ELIZABETH CITY, N.C. (Reuters) – A North Carolina judge on Wednesday rejected requests to release videos showing law enforcement’s fatal shooting of Andrew Brown, Jr., during an attempted arrest, siding with arguments their immediate disclosure could jeopardize active investigations.
Pasquotank County Sheriff Tommy Wooten and roughly 20 media organizations had filed petitions to release body camera video from sheriff’s deputies involved in the shooting death of Brown on April 21, arguing disclosure was in the public interest.
The shooting of Brown, a 42-year-old Black man, has led to a week of boisterous but peaceful demonstrations in Elizabeth City, a riverfront community near the Virginia border whose population of roughly 18,000 is half African-American.
Protesters, including a crowd of about 200 who marched through town on Wednesday ahead of a dusk-to-dawn curfew, have been clamoring for all the body camera videos to be shared with the public.
Superior Court Judge Jeff Foster said he was delaying the release sought by Wooten for 30 to 45 days “to allow completion of any investigation being undertaken” by the State Bureau of Investigation (SBI) and the local prosecutor.
Foster also ruled against the separate petition filed by media organizations, saying they did not have legal standing to call for the release of the videos under state law.
Ben Crump and other attorneys representing the Brown family said they were “deeply disappointed” by the ruling, noting that it was video footage that first raised public awareness about the killing of George Floyd, a Black man whose death in Minneapolis last May sparked global protests against racism and police violence.
Former police officer Derek Chauvin was convicted of murdering Floyd in a landmark trial, the verdict coming on April 20, the day before Brown was shot by sheriff’s deputies trying to serve him with an arrest warrant.
Crump and his team have cited a private autopsy conclusion that Brown died from a gunshot wound to the back of his head in what they have characterized as the “execution” of a man who posed no threat.
‘VIDEO EVIDENCE IS KEY’
“In this modern civil rights crisis where we see Black people killed by the police everywhere we look, video evidence is the key to discerning the truth and getting well-deserved justice for victims of senseless murders,” the attorneys said in a statement.
Foster ordered the state to notify the court when its probe is completed and said he would reconsider Wooten’s request to release the videos “based on the factors as they exist at that time.” The FBI is investigating the shooting for possible civil rights violations.
Foster did rule, however, that four body camera videos of the incident could be disclosed within 10 days to Brown’s son, Khalil Ferebee.

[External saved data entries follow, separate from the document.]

/-- **`Hom(C, ·) : J⁰W₀Hom(A, B) → J⁰W₀Hom(Hom(C, A), Hom(C, B))`**, the transport of `1_{C^∨} ⊗ ·`
along `Hom = dual ⊗`: `(Hom(C, A) ≅ C^∨ ⊗ A)^* ∘ (C^∨ ⊗ B ≅ Hom(C, B))_* ∘ (1_{C^∨} ⊗ ·)`.
[cite: DeligneHodgeII1971, 1.1.12] [cite: Jannsen1990MixedMotives, §9 Remark 9.3 a)] -/
def JHomW.homLeft : JHomW A B →ₗ[ℚ] JHomW (hom C A) (hom C B) :=
  JHomW.precomp (hom C B) (homToTensor C A) ∘ₗ JHomW.postcomp (tensor C.dual A) (tensorToHom C B) ∘ₗ
    JHomW.lTensor C.dual

/-- Unfolding `JHomW.homLeft` (by `rfl`). [cite: DeligneHodgeII1971, 1.1.12] -/
theorem JHomW.homLeft_apply (c : JHomW A B) :
    JHomW.homLeft C c =
      JHomW.precomp (hom C B) (homToTensor C A)
        (JHomW.postcomp (tensor C.dual A) (tensorToHom C B) (JHomW.lTensor C.dual c)) :=
  rfl

/-- `Hom(C, ·)` on classes is injective iff `1_{C^∨} ⊗ ·` is: `Hom(C, c) = 0 ↔ 1 ⊗ c = 0`.
[cite: BrylinskiZucker1998, Prop. 5.22] -/
theorem JHomW.homLeft_eq_zero_iff (c : JHomW A B) : JHomW.homLeft C c = 0 ↔ JHomW.lTensor C.dual c = 0 := by
  rw [JHomW.homLeft_apply]
  constructor
  · intro h
    have h1 := congrArg (JHomW.precomp (hom C B) (tensorToHom C A)) h
    rw [JHomW.precomp_precomp_of_comp_eq_id _ _ (homToTensor_comp_tensorToHom C A), map_zero] at h1
    have h2 := congrArg (JHomW.postcomp (tensor C.dual A) (homToTensor C B)) h1
    rwa [JHomW.postcomp_postcomp_of_comp_eq_id _ _ (homToTensor_comp_tensorToHom C B), map_zero] at h2
  · intro h
    rw [h, map_zero, map_zero]

namespace Extension

variable (E : Extension A B VE)

/-- **The class formula `[Hom(C, E)]_W = Hom(C, [E]_W)`** in `J⁰W₀Hom(Hom(C, A), Hom(C, B))`, for ALL
`A`, `B`, `C`. [cite: DeligneHodgeII1971, 1.1.12] [cite: Jannsen1990MixedMotives, §9 Remark 9.3 a)] -/
theorem clsW_homLeft : (E.homLeft C).clsW = JHomW.homLeft C E.clsW := by
  rw [JHomW.homLeft_apply, ← clsW_lTensor, clsW_homLeft_eq_clsW_lTensor_dual]

/-- `Hom(C, E)` splits iff `Hom(C, [E]_W) = 0`. [cite: BrylinskiZucker1998, Prop. 5.22] -/
theorem isSplit_homLeft_iff_clsW : (E.homLeft C).IsSplit ↔ JHomW.homLeft C E.clsW = 0 := by
  rw [isSplit_iff_clsW_eq_zero, clsW_homLeft]

variable {VE' : Type*} [AddCommGroup VE'] [Module ℚ VE'] [FiniteDimensional ℚ VE']

/-- **Extensions with the same refined class have congruent `Hom(C, −)`.** [cite: BrylinskiZucker1998, Prop. 5.22] -/
theorem nonempty_congruence_homLeft_of_clsW_eq {E' : Extension A B VE'} (h : E.clsW = E'.clsW) :
    Nonempty (Congruence (E.homLeft C) (E'.homLeft C)) := by
  rw [nonempty_congruence_iff_clsW_eq, clsW_homLeft, clsW_homLeft, h]

end Extension

end HomLeft

/-! ### §2 `Hom(E, C) ≅ E^∨ ⊗ C` as extensions, and the class of `Hom(E, C)` -/

section HomRight

variable {VE : Type*} [AddCommGroup VE] [Module ℚ VE] [FiniteDimensional ℚ VE]
variable {A : MixedHodgeStructure VA} {B : MixedHodgeStructure VB}

namespace Extension

variable (E : Extension A B VE) (C : MixedHodgeStructure VC)

/-- **The isomorphism of extensions `E^∨ ⊗ C → Hom(E, C)`** over `A^∨ ⊗ C ≅ Hom(A, C)` and
`B^∨ ⊗ C ≅ Hom(B, C)` (`E^∨ : 0 → A^∨ —ᵗπ→ E^∨ —ᵗi→ B^∨ → 0` the dual extension; components
`tensorToHom`). [cite: DeligneHodgeII1971, 1.1.12] [cite: Carlson1980, §2(c) Remark (3)] -/
def dualRTensorToHomRight : Morphism (E.dual.rTensor C) (E.homRight C) where
  left := tensorToHom A C
  mid := tensorToHom E.mhs C
  right := tensorToHom B C
  mid_inc := by
    change (tensorToHom E.mhs C).toLinearMap ∘ₗ (E.proj.transpose.tensorMap (Hom.id C)).toLinearMap =
      (Hom.homMap E.proj (Hom.id C)).toLinearMap ∘ₗ (tensorToHom A C).toLinearMap
    rw [← Hom.comp_toLinearMap, ← Hom.comp_toLinearMap, Hom.homMap_comp_tensorToHom]
  proj_mid := by
    change (Hom.homMap E.inc (Hom.id C)).toLinearMap ∘ₗ (tensorToHom E.mhs C).toLinearMap =
      (tensorToHom B C).toLinearMap ∘ₗ (E.inc.transpose.tensorMap (Hom.id C)).toLinearMap
    rw [← Hom.comp_toLinearMap, ← Hom.comp_toLinearMap, Hom.homMap_comp_tensorToHom]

He said the faces and other identifying features of the officers at the scene must be obscured.
It was not immediately clear how the videos would be shared with Ferebee and whether he could take possession of them.
District Attorney Andrew Womble had argued against immediate release during a hearing before Foster’s ruling, saying it could have a negative impact on the SBI’s investigation and prejudice the jury should there be a trial.
“What I do know is that you cannot swing a skunk in front of a group of people and then ask them not to smell it,” he said.
Womble also disputed what he called the “patently false” description of the shooting by Brown family attorney Chantel Cherry-Lassiter, who said a short clip of body-camera footage she was allowed to view showed officers fired at Brown as he tried driving away from them.
With officers surrounding Brown’s car during the attempted arrest, Womble said the video shows the vehicle backing up twice after a deputy tried to open the door and others shouted commands, before coming to a stop.
“The next movement of the car is forward, is in the direction of law enforcement, and makes contact with law enforcement,” Womble said. “It is then and only then that you hear shots.”
In a presentation of private autopsy findings to reporters on Tuesday, Brown family lawyers said he was initially struck in his right arm with four shots fired by deputies through his front windshield before he threw the vehicle into reverse, spun around and tried to drive away as a fifth and fatal gunshot struck him in the back of the head.
Wooten has said deputies were attempting to serve search and arrest warrants to Brown related to felony drug charges and that Brown had a history of resisting arrest.
The shooting has revived a push by civil liberties advocates and Democratic lawmakers in North Carolina for legislation requiring release of police bodycam and dashboard-cam video within 48 hours if someone requests it, unless investigators obtain a court order to restrict access.